Перед Маэстро стояла непростая задача: добиться в глазах Зинаиды предпочтения перед всеми этими преуспевшими новыми людьми. Он вот так сразу ринулся на приступ и, что самое смешное, только потому и преуспел. А ведь конкуренты были сильны! Есть еще объяснение: не проста была Зина, видела людей крупных, высокого полета, высокой породы «сенбернаров» – ее не дачей и машиной надо было брать – ее надо было брать на небо сразу! Туда композитор и пригласил… Маэстро пригласил Маргариту!
И все-таки она была женщиной. Точнее – девушкой. Так она ему сразу заявила. Потому что сразу увидала – для него это было важно, чтобы она сохранила девственность. И, что тоже важно, композитор это в ней сразу и оценил. Единичность должна стать потом дорогой к «обнимитесь, миллионы». «Что и означаем-смеялся про себя композитор, – пролетарии всех стран, соединяйтесь!» И добавлял: «Плодитесь – размножайтесь!»
И все-таки горел в его груди пожар. Трясло его, слег.

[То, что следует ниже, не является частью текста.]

/-! ## §2 The toy curve datum; the binders -/

/-- THE TOY CURVE DATUM (labelled toy): REM-WITNESS's index frame (one box, one domain, one cube, the two sources of the current
step), `d_k(Y) ≡ 0`, `κ₁ = 1`, `r_k = 1∕16`, `R ≡ 1`, slice curves `wCurve γ`, slice radius `ϱ ≡ 4`. [folklore] -/
def wCur (γ : ℝ) : CurData toyCarriers ℂ Unit Unit Unit Unit Unit where
  S0 := fun _ _ => {()}
  SY := fun _ _ _ => {()}
  src := fun k _ _ j => if j = k then srcPair k else ∅
  Sq := fun k _ _ j => if j = k then {()} else ∅
  SX := fun k _ _ j _ => if j = k then srcPair k else ∅
  dY := fun _ _ => 0
  κ₁ := 1
  r := fun _ => 1 / 16
  cubes := fun _ _ _ _ => [()]
  cur := wCurve γ
  R := fun _ => 1
  ϱ := fun _ _ _ _ _ _ => 4

/-- **`CurData.Admissible` FOR THE TOY** with `ℓ ≡ 1`, `c_dir = 1∕4`, `d₀ = 0` (all eleven fields), for `0 ≤ γ ≤ 1`: on (indeed
off) the contours the quadratic slice curve is analytic on `|τ| < 4` and maps that disc into the unit ball (`‖·‖ ≤ (γ∕16)·12 < 1`),
`ϱ = 4 > 1`, `ϱ⁻¹ = 1∕4 = c_dir·ℓ`. [folklore] -/
theorem admissible_wCur {γ : ℝ} (hγ0 : 0 ≤ γ) (hγ1 : γ ≤ 1) : (wCur γ).Admissible (fun _ _ => 1) (1 / 4) 0 where
  κ₁_ge := le_rfl
  r_pos := fun _ => by show (0:ℝ) < 1 / 16; norm_num
  R_pos := fun _ => by show (0:ℝ) < 1; norm_num
  cur_an := by
    intro k s y a b x t _ s' σ' _
    refine ⟨(differentiable_wCurve γ k s y a b x t s' σ').differentiableOn, fun τ hτ => ?_⟩
    have hτ4 : ‖τ‖ < 4 := mem_ball_zero_iff.1 hτ
    rw [mem_ball_zero_iff]
    show ‖wCurve γ k s y a b x t s' σ' τ‖ < 1
    have hq : ‖τ + τ ^ 2 / 2‖ < 12 := by
      have := norm_quad_lt hτ4; norm_num at this; exact this
    calc ‖wCurve γ k s y a b x t s' σ' τ‖ ≤ 1 / 16 * γ * ‖τ + τ ^ 2 / 2‖ := norm_wCurve_le hγ0 k s y a b x t s' σ' τ
      _ ≤ 1 / 16 * 1 * ‖τ + τ ^ 2 / 2‖ := by gcongr
      _ < 1 := by linarith
  ϱ_gt := fun _ _ _ _ _ _ => by show (1:ℝ) < 4; norm_num
  ϱ_inv_le := fun _ _ _ _ _ _ _ _ _ _ => by show ((4:ℝ))⁻¹ ≤ 1 / 4 * 1; norm_num
  srcScale := by
    intro k y a j x hx
    change x ∈ (if j = k then srcPair k else ∅) at hx
    split_ifs at hx with h
    · change x.1 = j
      rw [fst_eq_of_mem_srcPair hx, h]
    · simp at hx
  G1 := fun _ _ _ _ _ _ => by show (0:ℝ) ≤ 0 + 4 * (([()] : List Unit).length : ℝ); simp
  d0_nonneg := le_rfl
  cdir_nonneg := by norm_num

/-- **THE LEVEL COUNTS FOR THE TOY CURVE DATUM** (`O1 = 2`, `c_Q = 1`, gain `1`, profile `agePow ω`): the current step carries
one counting cube with the two sources; nothing below the diagonal — REM-WITNESS's `levelCountsG_wRem` verbatim on the same index
frame (the counts never read the curves; re-proved field by field rather than transported, to spare the kernel the unfolding of
the two piece forms). [folklore] -/
theorem levelCountsG_wCur (γ κ : ℝ) {ω : ℝ} (hω : 0 ≤ ω) :
    LevelCountsG (wCur γ).toC.frame κ (wCur γ).κ₁ 2 1 (fun _ _ => (1:ℝ) ^ 5) (agePow ω) where
  cover := by
    intro k y a j x hx
    change x ∈ (if j = k then srcPair k else ∅) at hx
    refine ⟨(), ?_, ?_⟩
    · change () ∈ (if j = k then ({()} : Finset Unit) else ∅)
      split_ifs with h
      · simp
      · simp [h] at hx
    · change x ∈ (if j = k then srcPair k else ∅)
      exact hx
  sumX := by
    intro k y a j q _
    change ∑ x ∈ (if j = k then srcPair k else ∅), Real.exp (-(κ * (0:ℝ))) ≤ 2
    split_ifs
    · rw [sum_srcPair_const]
      norm_num
    · simp
  countQ := by
    intro k y a j
    change (((if j = k then ({()} : Finset Unit) else ∅)).card : ℝ) * (1:ℝ) ^ 5 ≤ 1 * agePow ω k j
    split_ifs with h
    · subst h; simp [agePow]
    · simpa using agePow_nonneg hω k j
  sumY := by
    intro k y a _
    change ∑ b ∈ ({()} : Finset Unit), Real.exp (-(1 / 2) * ((1:ℝ) - 1) * (([()] : List Unit).length : ℝ)) ≤ Real.exp 1
    simp
  count0 := by
    intro k y
    change ((({()} : Finset Unit)).card : ℝ) ≤ Real.exp ((1 / 16) * ((1:ℝ) - 2) * 0)
    simp

/-- THE TOY FAMILY IS IN THE ANALYTIC CLASS of the curve datum (radius 1) — REM-WITNESS's `wE_mem_analyticClass` (same radii).
[folklore] -/
theorem wE_mem_analyticClass_cur (γ : ℝ) (g : ℕ → ℝ) : wE γ g ∈ analyticClass (wCur γ).R :=
  wE_mem_analyticClass γ g

/-- Crew row (w19)'s `hcurA` FOR THE TOY, IN ITS EXACT SHAPE: EVERYWHERE (not only on the contours) the slice curve is analytic on
its disc `|τ| < ϱ` and maps it into the analyticity ball of its source. [folklore] -/
theorem cur_analytic_wCur {γ : ℝ} (hγ0 : 0 ≤ γ) (hγ1 : γ ≤ 1) :
    ∀ k s y a b x t s' σ', DifferentiableOn ℂ ((wCur γ).cur k s y a b x t s' σ') (ball 0 ((wCur γ).ϱ k s y a b x)) ∧
      MapsTo ((wCur γ).cur k s y a b x t s' σ') (ball 0 ((wCur γ).ϱ k s y a b x)) (ball 0 ((wCur γ).R x.1)) := by
  intro k s y a b x t s' σ'
  refine ⟨(differentiable_wCurve γ k s y a b x t s' σ').differentiableOn, fun τ hτ => ?_⟩
  have hτ4 : ‖τ‖ < 4 := mem_ball_zero_iff.1 hτ
  rw [mem_ball_zero_iff]
  show ‖wCurve γ k s y a b x t s' σ' τ‖ < 1
  have hq : ‖τ + τ ^ 2 / 2‖ < 12 := by
    have := norm_quad_lt hτ4; norm_num at this; exact this
  calc ‖wCurve γ k s y a b x t s' σ' τ‖ ≤ 1 / 16 * γ * ‖τ + τ ^ 2 / 2‖ := norm_wCurve_le hγ0 k s y a b x t s' σ' τ
    _ ≤ 1 / 16 * 1 * ‖τ + τ ^ 2 / 2‖ := by gcongr
    _ < 1 := by linarith

/-- Crew row (w19)'s `hcurC` FOR THE TOY, IN ITS EXACT SHAPE: the slice-curve family is jointly continuous in `(t, s′, σ′, τ)` on
(everything ×) the unit slice circle. [folklore] -/
theorem cur_jointContinuous_wCur (γ : ℝ) :
    ∀ k s y a b x, ContinuousOn
      (fun q : (ℂ × (Unit → ℝ) × (Unit → ℂ)) × ℂ => (wCur γ).cur k s y a b x q.1.1 q.1.2.1 q.1.2.2 q.2)
        (univ ×ˢ sphere (0:ℂ) 1) :=
  fun k s y a b x => (continuous_wCurve_uncurry γ k s y a b x).continuousOn

/-- Leaf A3's (c1) FOR THE TOY, IN `NE9CurveSpeciesCoupling`'s EXACT SHAPE: joint continuity of the slice-curve family on
`({|t| = r_k} × contour) × {|τ| = 1}`. [folklore] -/
theorem cur_contourContinuous_wCur (γ : ℝ) :
    ∀ (k : ℕ) (s : ℕ → ℝ) (y a b : Unit) (x : (doubleCarriers toyCarriers).Dom),
      ContinuousOn (fun q : (ℂ × ((Unit → ℝ) × (Unit → ℂ))) × ℂ => (wCur γ).cur k s y a b x q.1.1 q.1.2.1 q.1.2.2 q.2)
        ((sphere (0:ℂ) ((wCur γ).r k) ×ˢ {q | OnContour (wCur γ).κ₁ ((wCur γ).cubes k y a b) q.1 q.2}) ×ˢ
          sphere (0:ℂ) 1) :=
  fun k s y a b x => (continuous_wCurve_uncurry γ k s y a b x).continuousOn

/-- Leaf A3's (c2) FOR THE TOY, IN `NE9CurveSpeciesCoupling`'s EXACT SHAPE: on the contour `|t| = 1∕16` and the inner disc
`|τ| < (2·c_dir·ℓ)⁻¹ = 2` the slice curves are Lipschitz in the k-th coupling with displacement `≤ clip·(R∕2)·|g k − g′ k| =
¼|g k − g′ k|` (`clip = 1∕2`, `R = 1`): `|τ + τ²∕2| < 4` there and the coupling clamp is 1-Lipschitz. [folklore] -/
theorem cur_couplingLipschitz_wCur (γ : ℝ) (W : Set (ℕ → ℝ)) :
    ∀ g ∈ W, ∀ g' ∈ W, ∀ (k : ℕ) (y : Unit), ∀ a ∈ (wCur γ).S0 k y, ∀ b ∈ (wCur γ).SY k y a, ∀ (j : ℕ),
      ∀ x ∈ (wCur γ).src k y a j, ∀ t ∈ sphere (0:ℂ) ((wCur γ).r k), ∀ (s' : Unit → ℝ) (σ' : Unit → ℂ),
        OnContour (wCur γ).κ₁ ((wCur γ).cubes k y a b) s' σ' →
          ∀ τ ∈ ball (0:ℂ) (1 / (2 * (1 / 4 * (fun _ _ : ℕ => (1:ℝ)) k j))),
            ‖(wCur γ).cur k g y a b x t s' σ' τ - (wCur γ).cur k g' y a b x t s' σ' τ‖ ≤
              1 / 2 * ((wCur γ).R x.1 / 2) * |g k - g' k| := by
  intro g _ g' _ k y a _ b _ j x _ t ht s' σ' _ τ hτ
  show ‖tClamp (1 / 16) t * (gClamp γ (g k) : ℂ) * (τ + τ ^ 2 / 2) -
      tClamp (1 / 16) t * (gClamp γ (g' k) : ℂ) * (τ + τ ^ 2 / 2)‖ ≤ 1 / 2 * (1 / 2) * |g k - g' k|
  have ht' : t ∈ sphere (0:ℂ) (1 / 16) := ht
  have hn : ‖t‖ = 1 / 16 := by simpa using ht'
  have hτ2 : ‖τ‖ < 2 := by
    have h := mem_ball_zero_iff.1 hτ; norm_num at h; exact h
  have hq : ‖τ + τ ^ 2 / 2‖ < 4 := by
    have := norm_quad_lt hτ2; norm_num at this; exact this
  rw [← sub_mul, ← mul_sub, norm_mul, norm_mul, tClamp_of_mem_sphere (by norm_num) ht', hn, ← Complex.ofReal_sub,
    Complex.norm_real, Real.norm_eq_abs]
  have hcl := abs_gClamp_sub_le γ (g k) (g' k)
  have h0 : 0 ≤ |gClamp γ (g k) - gClamp γ (g' k)| := abs_nonneg _
  nlinarith [norm_nonneg (τ + τ ^ 2 / 2), abs_nonneg (g k - g' k)]

/-- Leaf A3's (c3) FOR THE TOY, IN `NE9CurveSpeciesCoupling`'s EXACT SHAPE: ROOM on the inner disc — `‖cur … τ‖ ≤ R∕2` for
`|τ| < 2` (indeed `≤ 1∕4`; γ ≤ 1). [folklore] -/
theorem cur_room_wCur {γ : ℝ} (hγ0 : 0 ≤ γ) (hγ1 : γ ≤ 1) (W : Set (ℕ → ℝ)) :
    ∀ g ∈ W, ∀ (k : ℕ) (y : Unit), ∀ a ∈ (wCur γ).S0 k y, ∀ b ∈ (wCur γ).SY k y a, ∀ (j : ℕ),
      ∀ x ∈ (wCur γ).src k y a j, ∀ t ∈ sphere (0:ℂ) ((wCur γ).r k), ∀ (s' : Unit → ℝ) (σ' : Unit → ℂ),
        OnContour (wCur γ).κ₁ ((wCur γ).cubes k y a b) s' σ' →
          ∀ τ ∈ ball (0:ℂ) (1 / (2 * (1 / 4 * (fun _ _ : ℕ => (1:ℝ)) k j))),
            ‖(wCur γ).cur k g y a b x t s' σ' τ‖ ≤ (wCur γ).R x.1 / 2 := by
  intro g _ k y a _ b _ j x _ t _ s' σ' _ τ hτ
  show ‖wCurve γ k g y a b x t s' σ' τ‖ ≤ 1 / 2
  have hτ2 : ‖τ‖ < 2 := by
    have h := mem_ball_zero_iff.1 hτ; norm_num at h; exact h
  have hq : ‖τ + τ ^ 2 / 2‖ < 4 := by
    have := norm_quad_lt hτ2; norm_num at this; exact this
  calc ‖wCurve γ k g y a b x t s' σ' τ‖ ≤ 1 / 16 * γ * ‖τ + τ ^ 2 / 2‖ := norm_wCurve_le hγ0 k g y a b x t s' σ' τ
    _ ≤ 1 / 16 * 1 * 4 := by gcongr
    _ ≤ 1 / 2 := by norm_num

/-! ## §3 The producers fire on the toy curve datum -/

/-- **S4 ∧ S5 FIRE ON THE TOY CURVE DATUM (kernel)**: the row owner's `NE9Lemma1CurveSpecies.structureBinders_cur` and
`channelSizeAtStepNN_cur` (p213869) APPLIED to `wCur γ` — `ChannelLocal` ∧ `ChannelStepSum` ∧ `ChannelSizeAtStepNN` for the toy
channel `cpieceChannel (wCur γ).toC` on its analytic class, with the weight `weightOf … 1 0 2 ((wCur γ).Kp (1∕4))` and the profile
`tauOfG 1 (agePow ω)`; every hypothesis (`Admissible`, the counts, the scalars) DISCHARGED by §2.  S3 is (w19)'s `sBinders_cur`
fed with `cur_analytic_wCur` ∕ `cur_jointContinuous_wCur` once it lands — not asserted here. [folklore] -/
theorem sizeBinders_witness_cur {γ : ℝ} (hγ0 : 0 ≤ γ) (hγ1 : γ ≤ 1) (κ : ℝ) {ω : ℝ} (hω : 0 ≤ ω) :
    ChannelLocal (analyticClass (wCur γ).R) (cpieceChannel (wCur γ).toC) ∧
      ChannelStepSum (analyticClass (wCur γ).R) (cpieceChannel (wCur γ).toC) ∧
      ChannelSizeAtStepNN (analyticClass (wCur γ).R) (cpieceChannel (wCur γ).toC) κ
        (weightOf (wCur γ).toC.frame (wCur γ).κ₁ 0 2 ((wCur γ).Kp (1 / 4))) (tauOfG 1 (agePow ω)) :=
  ⟨(structureBinders_cur (admissible_wCur hγ0 hγ1) _).1, (structureBinders_cur (admissible_wCur hγ0 hγ1) _).2.1,
    channelSizeAtStepNN_cur (admissible_wCur hγ0 hγ1) (fun _ _ => zero_le_one) κ (levelCountsG_wCur γ κ hω) (by norm_num)
      (fun k j => by simpa using agePow_nonneg hω k j)⟩

/-- **A3-CUR FIRES ON THE TOY CURVE DATUM (kernel)**: leaf-05-g5's `NE9CurveSpeciesCoupling.cpieceResponse_cur` (p214647; engine
leaf-06-g7's `NE9CurveRemainderCoupling` p213961) APPLIED to `wCur γ` ∕ `wE γ` on any window `W`, with `ℓ ≡ 1`, `c_dir = 1∕4`,
`d₀ = 0`, `N ≡ Nbar = γ`, `clip = 1∕2` — every hypothesis (`Admissible`, analyticity, `TermSize`, `hhalf`, (c1)–(c3) and the
scalars) DISCHARGED by §2 and REM-WITNESS's family lemmas: the per-piece coupling response of the toy curve pieces is bounded as the
producer says, with `qc = 64·½·γ`. [folklore] -/
theorem cpieceResponse_witness_cur {γ : ℝ} (hγ0 : 0 ≤ γ) (hγ1 : γ ≤ 1) (W : Set (ℕ → ℝ)) (κ : ℝ) :
    ∀ g ∈ W, ∀ g' ∈ W, ∀ (k : ℕ) (y : Unit), ∀ a ∈ (wCur γ).toC.S0 k y, ∀ b ∈ (wCur γ).toC.SY k y a, ∀ (j : ℕ),
      ∀ x ∈ (wCur γ).toC.src k y a j,
      |(wCur γ).toC.piece k g y a b x (wE γ g) - (wCur γ).toC.piece k g' y a b x (wE γ g)| ≤
        (wCur γ).Kp (1 / 4) k y * (64 * (1 / 2) * γ) * (fun _ _ : ℕ => (1:ℝ)) k j ^ 5 *
          Real.exp (-(κ * (doubleCarriers toyCarriers).d x)) *
          Real.exp (-(1 / 8) * ((wCur γ).κ₁ - 1) * (wCur γ).toC.dY k y + (1 / 8) * (wCur γ).κ₁ * 0 -
            (1 / 2) * ((wCur γ).κ₁ - 1) * (wCur γ).toC.vol k y a b) * |g k - g' k| :=
  cpieceResponse_cur (admissible_wCur hγ0 hγ1) (Ef := wE γ) (N := fun _ => γ) (Nbar := γ) (clip := 1 / 2)
    (fun g _ => wE_mem_analyticClass_cur γ g) (termSize_wE hγ0 W κ) (fun _ => hγ0) (fun _ => le_rfl) (by norm_num)
    (by norm_num) (fun _ _ => one_pos) (fun _ _ => by norm_num) (cur_contourContinuous_wCur γ)
    (cur_couplingLipschitz_wCur γ W) (cur_room_wCur hγ0 hγ1 W)

/-- **THE END's `hTcup` CLAUSE FIRES ON THE TOY CURVE DATUM (kernel)**: leaf-05-g5's `channelCouplingModulus_cur` APPLIED — for the
toy channel `T := cpieceChannel (wCur γ).toC` read at the family `wE γ` on any window, `|T k g (E g) y − T k g′ (E g) y| ≤
wt k y · (qT·|g k − g′ k|)` with the S5 weight of `sizeBinders_witness_cur` and the EXPLICIT k-uniform constant
`qT = 64·½·γ·1·(1 − ω)⁻¹` (`0 ≤ ω < 1`). [folklore] -/
theorem tcup_witness_cur {γ : ℝ} (hγ0 : 0 ≤ γ) (hγ1 : γ ≤ 1) (W : Set (ℕ → ℝ)) (κ : ℝ) {ω : ℝ} (hω0 : 0 ≤ ω)
    (hω1 : ω < 1) :
    ∀ g ∈ W, ∀ g' ∈ W, ∀ (k : ℕ) (y : Unit),
      |cpieceChannel (wCur γ).toC k g (wE γ g) y - cpieceChannel (wCur γ).toC k g' (wE γ g) y| ≤
        weightOf (wCur γ).toC.frame (wCur γ).κ₁ 0 2 ((wCur γ).Kp (1 / 4)) k y *
          (64 * (1 / 2) * γ * 1 * (1 - ω)⁻¹ * |g k - g' k|) :=
  channelCouplingModulus_cur (admissible_wCur hγ0 hγ1) (Ef := wE γ) (N := fun _ => γ) (Nbar := γ) (clip := 1 / 2)
    (fun g _ => wE_mem_analyticClass_cur γ g) (termSize_wE hγ0 W κ) (fun _ => hγ0) (fun _ => le_rfl) (by norm_num)
    (by norm_num) (fun _ _ => one_pos) (fun _ _ => by norm_num) (cur_contourContinuous_wCur γ)
    (cur_couplingLipschitz_wCur γ W) (cur_room_wCur hγ0 hγ1 W) (levelCountsG_wCur γ κ hω0) (by norm_num) zero_le_one hω0 hω1
import Literature.Algebra.Lie.HyperbolicPlaneJordanLefschetzPair
import Literature.Algebra.Lie.LagrangianSplittingGradedPieces
import HarnessLib

/-!
# Looijenga–Lunts (2.9), cases `(B_m, B_{m-1})` / `(D_m, D_{m-1})`, BASIS-FREE: the graded pieces — "`𝔤_0 = 𝔰𝔬(V_0) × 𝔤𝔩(V_2)` and `𝔤_{±2}` projects isomorphically to `Hom(V_0, V_{±2})`" — and the isotropic-lines phrasing

Topic `Literature/Algebra/Lie` (namespace `Literature.Algebra.Lie.HyperbolicPlaneGrading`, continued).  Lane
`lit-hodgefound` (Track 2 foundations library), skeleton seat `lit-hodgefound-skel-1` (generation 52), row **A1-208** of
`run/shared/lean/pub/lit-hodgefound/SKELETON.md`.  Row A1-203 proved, basis-free over an algebraically closed field of
characteristic `0`, that a hyperbolic pair `e, f` (`B(e,e) = B(f,f) = 0`, `B(e,f) = 1`) in a non-degenerate quadratic
space `(V, B)` grades `𝔰𝔬(V, B)` into a Jordan–Lefschetz pair by `h = h_{e,f}`, `h v = 2(B(v,f) e - B(v,e) f)`
(eigenspaces `V_2 = Ke`, `V_0 = {e,f}^⊥`, `V_{-2} = Kf`).  This file proves the second sentence of (2.9) for this case
AS PRINTED and without coordinates (rows A1-195 / A1-196 have it only as matrix-entry descriptions in a `JD`/`JB`
basis), over ANY field of characteristic `0` (no algebraic closedness is needed for the description of the pieces):

* the eigenspace decomposition of `h` (§6) and the three `ad h`-degrees POSITIONALLY (§7–§9): `𝔤_0 = {y | y V_2 ⊆ V_2,
  y V_0 ⊆ V_0, y V_{-2} ⊆ V_{-2}}`, `𝔤_2 = {y | y V_2 = 0, y V_{-2} ⊆ V_0, y V_0 ⊆ V_2}`, `𝔤_{-2}` symmetrically;
* **"`𝔤_0 = 𝔰𝔬(V_0) × 𝔤𝔩(V_2)`"**: `y ∈ 𝔤_0` restricts to a skew-adjoint endomorphism of `(V_0, B|_{V_0})` and acts on
  the line `V_2` by a scalar `a` (then by `-a` on `V_{-2}`), and `y ↦ (y|_{V_0}, a)` is a bijection onto
  `𝔰𝔬(V_0) × K` (`existsUnique_mem_adDegree_zero_restrict_eq`);
* **"`𝔤_{±2}` projects isomorphically to `Hom(V_0, V_{±2})`"**: `y ∈ 𝔤_2` is determined by `u = y f ∈ V_0`
  (`y|_{V_0} = -B(·, u) e`; every `u ∈ V_0` occurs: `y_u = B(·, e) u - B(u, ·) e`), and — for `B` non-degenerate,
  `V` finite-dimensional — `y ↦ y|_{V_0}` is a bijection from `𝔤_2` onto the linear maps `V_0 → V_2`
  (`existsUnique_mem_adDegree_two_restrict_eq`); `𝔤_{-2}` by the symmetry `e ↔ f` (`h_{f,e} = -h_{e,f}`);
* the data AS PRINTED — "isotropic lines `V_{±2}` such that `V_{-2} ⊕ V_2` is nondegenerate" (§10): such lines carry
  a hyperbolic pair, `h` depends only on the lines, and (with row A1-203) `(𝔰𝔬(V, B), h)` is a Jordan–Lefschetz pair.

THEOREMS ONLY (no definition, no named fact, no `sorry`; net debt `0`); hypotheses style: `V_0` is any submodule `W`
with `w ∈ W ↔ B(w,e) = B(w,f) = 0` (`mem_orthogonal_span_pair_iff` discharges it for `W = {e,f}^⊥`), `h` is any
`x ∈ 𝔰𝔬(V, B)` with `x = h_{e,f}` as an endomorphism.

## Source, VERBATIM

E. Looijenga, V. A. Lunts, *A Lie algebra attached to a projective variety*, Invent. Math. **129** (1997) 361–412 (held
TeX `paper:arxiv-alg-geom_9604014`), (2.9) p. 10 L94–L103: "Case `(B_m, B_{m-1})` or `(D_m, D_{m-1})`:
`(𝔰𝔬(n), 𝔰𝔬(n-2))` with `m = 2n+1` resp. `m = 2n` (`n ≥ 2`).  Let `V` be a vector space of dimension `n` equipped
with a nondegenerate symmetric bilinear form and let `V_{±2}` be isotropic lines in `V` such that `V_{-2} ⊕ V_2` is
nondegenerate.  Let `V_0` be the orthogonal complement of `V_{-2} ⊕ V_2` in `V`.  We take `𝔤 = 𝔰𝔬(V)` and let
`h ∈ 𝔰𝔬(V)` be the element with the eigen space decomposition `V_{-2} ⊕ V_0 ⊕ V_2`.  Then
`𝔤_0 = 𝔰𝔬(V_0) × 𝔤𝔩(V_2)` and `𝔤_{±2}` projects isomorphically to `Hom(V_0, V_{±2})`.  We take `M = V`."

## Contents (all proved)

* §6 `sub_smul_sub_smul_orthogonal` (`v - B(v,f)e - B(v,e)f ∈ V_0`), `linearMap_eq_of_eq_on` (maps agreeing on
  `e`, `f`, `V_0` agree), `apply_eq_zero_iff` / `apply_eq_two_smul_iff` / `apply_eq_neg_two_smul_iff` (the
  eigenspaces `V_0`, `V_2 = Ke`, `V_{-2} = Kf` of `h`), `eq_zero_of_apply_eq_smul` (no other eigenvalue);
* §7 **`mem_adDegree_zero_iff_apply_mem`** (`𝔤_0` positionally), `apply_eq_neg_smul_of_mem_adDegree_zero`
  (`y e = a e ⇒ y f = -a f`), `exists_restrict_eq_of_mem_adDegree_zero` (`y|_{V_0} ∈ 𝔰𝔬(V_0)`),
  `smulRight_sub_smulRight_mem_skewAdjointLieSubalgebra` (`h/2 ∈ 𝔰𝔬(V)`),
  **`existsUnique_mem_adDegree_zero_restrict_eq`** (`𝔤_0 ≅ 𝔰𝔬(V_0) × 𝔤𝔩(V_2)`);
* §8 `mem_adDegree_two_of_apply`, **`mem_adDegree_two_iff_apply`** (`𝔤_2` positionally), `apply_eq_of_mem_adDegree_two`
  (`y w = -B(w, yf) e`), `eq_zero_of_mem_adDegree_two_of_apply_eq_zero`,
  `smulRight_sub_smulRight_mem_skewAdjointLieSubalgebra'` (`y_u ∈ 𝔰𝔬(V)`), **`existsUnique_mem_adDegree_two_apply_eq`**
  (`𝔤_2 ≅ V_0`, `y ↦ y f`), `mem_orthogonal_span_pair_iff` (`V_0 = {e,f}^⊥`), `restrict_nondegenerate_of_hyperbolic`
  (`B|_{V_0}` non-degenerate), `eq_zero_of_mem_adDegree_two_of_forall_apply_eq_zero`,
  **`existsUnique_mem_adDegree_two_restrict_eq`** ("`𝔤_2` projects isomorphically to `Hom(V_0, V_2)`");
* §9 `neg_hyperbolicGrading_eq` (`-h_{e,f} = h_{f,e}`), **`mem_adDegree_neg_two_iff_apply`**,
  `apply_eq_of_mem_adDegree_neg_two`, **`existsUnique_mem_adDegree_neg_two_apply_eq`**,
  **`existsUnique_mem_adDegree_neg_two_restrict_eq`** ("`𝔤_{-2}` projects isomorphically to `Hom(V_0, V_{-2})`");
* §10 `hyperbolicGrading_eq_of_mem_span` (`h` depends only on the lines), `exists_mem_span_isotropic_pairing_one`,
  `apply_ne_zero_of_restrict_span_pair_nondegenerate` ("`V_{-2} ⊕ V_2` nondegenerate" ⇒ `B(e₀, f₀) ≠ 0`),
  **`exists_isJordanLefschetzPair_of_isotropic_lines`** ((2.9) with isotropic lines as data; `K` algebraically closed
  of characteristic `0`, `dim V ≥ 3`, by row A1-203).

## SCOPE (what is NOT formalised here)

No `LinearEquiv`/`LieEquiv` is bundled (the identifications are `∃!` statements with the explicit inverse described);
the Lie bracket on `𝔰𝔬(V_0) × 𝔤𝔩(V_2)` is not compared (only the underlying bijection); the fundamental representation
"We take `M = V`" is not touched.

## References

* [LooijengaLunts1997] E. Looijenga, V. A. Lunts, *A Lie algebra attached to a projective variety*, Invent. Math. 129
  (1997) 361–412; arXiv:alg-geom/9604014. §2 (2.9) p. 10 L94–L103 (held `paper:arxiv-alg-geom_9604014`).
-/

namespace Literature.Algebra.Lie.HyperbolicPlaneGrading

Но она согласилась. Потянула чуть и согласилась. Владислав от счастья чуть не умер, потому что это счастье граничило с отчаянием. Понимала ли «Маргарита», с кем связывает судьбу? Понимала. Всегда.
Хотя она была в общем-то «рабфаковский» продукт, пусть из полуинтеллигентной семьи: там были в прошлом удачливые торговцы, был даже один фотограф, он же – переплетчик-любитель. Был и садовод, и агроном-помещик. Новая власть дала молодым девушкам свой лоск – красную косынку! «Синюю блузу». Потом пригодился усвоенный рояль – клубная работа, потом и общественная. Повысился статус, открылась дорога в институт. Талант открылся – сдавала экстерном – университет за четыре года, в ногу со страной. Стала не кем-нибудь, а астрономом! Кто тогда только не мечтал о звездах?! И стала-то, потому что была зацепочка. Да и звезды! В восемнадцать лет кого тогда не тянуло туда? «Пер аспер ад астра!» Новая эра. Бросок вперед, чтобы застолбить конечный пункт в будущем. (Время знает, что будет откат и медленное движение все к тому же).
«Зацепочкой» же был один видный ученый, из старинной семьи потомственных академиков, доктор «гонорис кауза» Капиани. Заметил «огонечек» в глазах абитуриентки, посодействовал. Поддержал. Проследил. Посодействовал на пути в науку. «Главное, чтобы огонечек не погас!» – любил говаривать он. Все в семье Капиани становились учеными, «гонорис» был уже стар, ограничивался поддержкой на расстоянии – писал письма, телефонировал своим подопечным девочкам. Правда, позже женился на очень молоденькой, и она изящно загнала его в гроб.
Конечно, ни о какой серьезной работе еще долго после учебы для такой женщины речи не заходило, ибо сама она была вполне как звезда. Яркая Вега! Блистающая на небосклоне города Ленина. Звезде под пару нужна была тоже величина в своей области первая. Два раза такие сближения звезд были, два раз чуть не побывала Зинаида Николаевна замужем. Один раз за крупным архитектором, другой – за великим пианистом. Архитектор сел еще по процессу «промпартии», за то, что имел машину – он давал ее всем, кто не попросит, один новоиспеченный «враг народа» на допросе показал, что ездил на «диверсии» – взрывать плотины – на этой машине.